[Collected data entries]
=======
set_option synthInstance.maxHeartbeats 400000 in
set_option maxHeartbeats 4000000 in
/-- **U₀ at a `3Ns` residue row from FUKUDA (0,1) on `K⁺`** (named facts {A161-fine, GZK, modularity, `hCS`, `hFW`, `hF1`} + displayed
`hram`, `hord` about `Kp = ℚ(W[3])^c`). CONDITIONAL; nothing booked; BSD for no curve. [cite: Kato2004Asterisque, Thm. 14.5 (3) (p. 236)]
[cite: Fukuda1994, Thm. 1 (1), p. 264] [cite: CoatesSujatha2005, Thm. 3.4 (§3)] -/
theorem missingUpperBoundAt_three_of_hasSplitCartanNormalizerModPImage_of_realSuccEq
    (hKatoA : Kato2004.rankZero_padicValNat_sha_add_padicValNat_tamagawa_le_of_additive_potGood_of_irreducible_of_fineSelmerDual_fg)
    (hGZK : rank_eq_analyticRank_of_analyticRank_le_one) (hmod : hasEntireLFunction_rat)
    (hCS : CoatesSujatha2005.thm34_fineSelmerDual_moduleFinite_of_classicalMuVanishes_divisionField)
    (hFW : ferreroWashington1979_classicalMuVanishes) (hF1 : fukuda1994_thm1_classNumberPExp_const_of_succ_eq) [Fact (3 : ℕ).Prime]
    (hr : W.analyticRank = 0) (hO : ClassO6 W 3) (hirr : W.HasIrreducibleModPGaloisRep 3)
    (himg : HasSplitCartanNormalizerModPImage W 3) {c : absoluteGaloisGroup ℚ} (hc : IsComplexConjugation (Rat.castHom ℝ) c)
    (Kp : IntermediateField ℚ ↥(W.divisionField 3)) (hKp : Kp = fixedField (Subgroup.zpowers (absRestrictNormalHom (W.divisionField 3) c)))
    (hram : ∀ κE : ZpExtension ↥Kp 3, κE.IsCyclotomic → TotallyRamifiedFrom κE 0)
    (hord : ∀ κE : ZpExtension ↥Kp 3, κE.IsCyclotomic → classNumberPExp κE (0 + 1) = classNumberPExp κE 0) :
    MissingUpperBoundAt W 3 :=
  WildFineSelmerSupersingularCMAnchor.missingUpperBoundAt_wild_of_conjA hKatoA hGZK hmod W hr hO hirr
    (conjA_three_of_hasSplitCartanNormalizerModPImage_of_realSuccEq W hCS hFW hF1 himg hc Kp hKp hram hord)

set_option synthInstance.maxHeartbeats 400000 in
set_option maxHeartbeats 4000000 in
/-- **U₀ at a `3Nn` residue row from the UNIT NORM-INDEX criterion on `K⁺`** (+ Iwasawa's growth theorem `hI`). CONDITIONAL; nothing
booked; BSD for no curve. [cite: Kato2004Asterisque, Thm. 14.5 (3) (p. 236)] [cite: Lang1990, Ch. 13 §4, Lemma 4.1 (PDF p. 203)]
[cite: CoatesSujatha2005, Thm. 3.4 (§3)] -/
theorem missingUpperBoundAt_three_of_hasModPImageEqNonsplitCartanNormalizer_of_realUnitIndex
    (hKatoA : Kato2004.rankZero_padicValNat_sha_add_padicValNat_tamagawa_le_of_additive_potGood_of_irreducible_of_fineSelmerDual_fg)
    (hGZK : rank_eq_analyticRank_of_analyticRank_le_one) (hmod : hasEntireLFunction_rat)
    (hCS : CoatesSujatha2005.thm34_fineSelmerDual_moduleFinite_of_classicalMuVanishes_divisionField)
    (hI : iwasawa1959_classNumberPExp_growth) (hFW : ferreroWashington1979_classicalMuVanishes)
    (hF1 : fukuda1994_thm1_classNumberPExp_const_of_succ_eq) [Fact (3 : ℕ).Prime]
    (hr : W.analyticRank = 0) (hO : ClassO6 W 3) (hirr : W.HasIrreducibleModPGaloisRep 3)
    (himg : HasModPImageEqNonsplitCartanNormalizer W 3) {c : absoluteGaloisGroup ℚ} (hc : IsComplexConjugation (Rat.castHom ℝ) c)
    (Kp : IntermediateField ℚ ↥(W.divisionField 3)) (hKp : Kp = fixedField (Subgroup.zpowers (absRestrictNormalHom (W.divisionField 3) c)))
    (hh : haveI : NumberField ↥(W.divisionField 3) := NumberField.mk
      ¬ 3 ∣ NumberField.classNumber ↥Kp) {s : ℕ}
    (hs : {v : HeightOneSpectrum (𝓞 ↥Kp) | ((3 : ℕ) : 𝓞 ↥Kp) ∈ v.asIdeal}.ncard = s)
    (hram : ∀ κE : ZpExtension ↥Kp 3, κE.IsCyclotomic → TotallyRamifiedFrom κE 0)
    (hidx : haveI : NumberField ↥(W.divisionField 3) := NumberField.mk
      ∀ κE : ZpExtension ↥Kp 3, κE.IsCyclotomic →
      haveI : FiniteDimensional ↥Kp (κE.layer 1) := κE.finiteDimensional_layer_holds 1
      (unitsE (κE.layer 1) ⊓ (⊤ : Subgroup (κE.layer 1)ˣ).map (Herbrand.norm (κE.layer 1 ≃ₐ[↥Kp] κE.layer 1))).relIndex
        (unitsE (κE.layer 1) ⊓ (unitsIncl ↥Kp (κE.layer 1)).range) * 3 = 3 ^ s) :
    MissingUpperBoundAt W 3 :=
  WildFineSelmerSupersingularCMAnchor.missingUpperBoundAt_wild_of_conjA hKatoA hGZK hmod W hr hO hirr
    (conjA_three_of_hasModPImageEqNonsplitCartanNormalizer_of_realUnitIndex W hCS hI hFW hF1 himg hc Kp hKp hh hs hram hidx)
=======
> [Exercise]: Could the data above be returned exactly as it stands?

> [Written solution]:
set_option synthInstance.maxHeartbeats 400000 in
set_option maxHeartbeats 4000000 in
/-- **U₀ at a `3Ns` residue row from FUKUDA (0,1) on `K⁺`** (named facts {A161-fine, GZK, modularity, `hCS`, `hFW`, `hF1`} + displayed
`hram`, `hord` about `Kp = ℚ(W[3])^c`). CONDITIONAL; nothing booked; BSD for no curve. [cite: Kato2004Asterisque, Thm. 14.5 (3) (p. 236)]
[cite: Fukuda1994, Thm. 1 (1), p. 264] [cite: CoatesSujatha2005, Thm. 3.4 (§3)] -/
theorem missingUpperBoundAt_three_of_hasSplitCartanNormalizerModPImage_of_realSuccEq
    (hKatoA : Kato2004.rankZero_padicValNat_sha_add_padicValNat_tamagawa_le_of_additive_potGood_of_irreducible_of_fineSelmerDual_fg)
    (hGZK : rank_eq_analyticRank_of_analyticRank_le_one) (hmod : hasEntireLFunction_rat)
    (hCS : CoatesSujatha2005.thm34_fineSelmerDual_moduleFinite_of_classicalMuVanishes_divisionField)
    (hFW : ferreroWashington1979_classicalMuVanishes) (hF1 : fukuda1994_thm1_classNumberPExp_const_of_succ_eq) [Fact (3 : ℕ).Prime]
    (hr : W.analyticRank = 0) (hO : ClassO6 W 3) (hirr : W.HasIrreducibleModPGaloisRep 3)
    (himg : HasSplitCartanNormalizerModPImage W 3) {c : absoluteGaloisGroup ℚ} (hc : IsComplexConjugation (Rat.castHom ℝ) c)
    (Kp : IntermediateField ℚ ↥(W.divisionField 3)) (hKp : Kp = fixedField (Subgroup.zpowers (absRestrictNormalHom (W.divisionField 3) c)))
    (hram : ∀ κE : ZpExtension ↥Kp 3, κE.IsCyclotomic → TotallyRamifiedFrom κE 0)
    (hord : ∀ κE : ZpExtension ↥Kp 3, κE.IsCyclotomic → classNumberPExp κE (0 + 1) = classNumberPExp κE 0) :
    MissingUpperBoundAt W 3 :=
  WildFineSelmerSupersingularCMAnchor.missingUpperBoundAt_wild_of_conjA hKatoA hGZK hmod W hr hO hirr
    (conjA_three_of_hasSplitCartanNormalizerModPImage_of_realSuccEq W hCS hFW hF1 himg hc Kp hKp hram hord)

set_option synthInstance.maxHeartbeats 400000 in
set_option maxHeartbeats 4000000 in
/-- **U₀ at a `3Nn` residue row from the UNIT NORM-INDEX criterion on `K⁺`** (+ Iwasawa's growth theorem `hI`). CONDITIONAL; nothing
booked; BSD for no curve. [cite: Kato2004Asterisque, Thm. 14.5 (3) (p. 236)] [cite: Lang1990, Ch. 13 §4, Lemma 4.1 (PDF p. 203)]
[cite: CoatesSujatha2005, Thm. 3.4 (§3)] -/
theorem missingUpperBoundAt_three_of_hasModPImageEqNonsplitCartanNormalizer_of_realUnitIndex
    (hKatoA : Kato2004.rankZero_padicValNat_sha_add_padicValNat_tamagawa_le_of_additive_potGood_of_irreducible_of_fineSelmerDual_fg)
    (hGZK : rank_eq_analyticRank_of_analyticRank_le_one) (hmod : hasEntireLFunction_rat)
    (hCS : CoatesSujatha2005.thm34_fineSelmerDual_moduleFinite_of_classicalMuVanishes_divisionField)
    (hI : iwasawa1959_classNumberPExp_growth) (hFW : ferreroWashington1979_classicalMuVanishes)
    (hF1 : fukuda1994_thm1_classNumberPExp_const_of_succ_eq) [Fact (3 : ℕ).Prime]
    (hr : W.analyticRank = 0) (hO : ClassO6 W 3) (hirr : W.HasIrreducibleModPGaloisRep 3)
    (himg : HasModPImageEqNonsplitCartanNormalizer W 3) {c : absoluteGaloisGroup ℚ} (hc : IsComplexConjugation (Rat.castHom ℝ) c)
    (Kp : IntermediateField ℚ ↥(W.divisionField 3)) (hKp : Kp = fixedField (Subgroup.zpowers (absRestrictNormalHom (W.divisionField 3) c)))
    (hh : haveI : NumberField ↥(W.divisionField 3) := NumberField.mk
      ¬ 3 ∣ NumberField.classNumber ↥Kp) {s : ℕ}
    (hs : {v : HeightOneSpectrum (𝓞 ↥Kp) | ((3 : ℕ) : 𝓞 ↥Kp) ∈ v.asIdeal}.ncard = s)
    (hram : ∀ κE : ZpExtension ↥Kp 3, κE.IsCyclotomic → TotallyRamifiedFrom κE 0)
    (hidx : haveI : NumberField ↥(W.divisionField 3) := NumberField.mk
      ∀ κE : ZpExtension ↥Kp 3, κE.IsCyclotomic →
      haveI : FiniteDimensional ↥Kp (κE.layer 1) := κE.finiteDimensional_layer_holds 1
      (unitsE (κE.layer 1) ⊓ (⊤ : Subgroup (κE.layer 1)ˣ).map (Herbrand.norm (κE.layer 1 ≃ₐ[↥Kp] κE.layer 1))).relIndex
        (unitsE (κE.layer 1) ⊓ (unitsIncl ↥Kp (κE.layer 1)).range) * 3 = 3 ^ s) :
    MissingUpperBoundAt W 3 :=
  WildFineSelmerSupersingularCMAnchor.missingUpperBoundAt_wild_of_conjA hKatoA hGZK hmod W hr hO hirr
    (conjA_three_of_hasModPImageEqNonsplitCartanNormalizer_of_realUnitIndex W hCS hI hFW hF1 himg hc Kp hKp hh hs hram hidx)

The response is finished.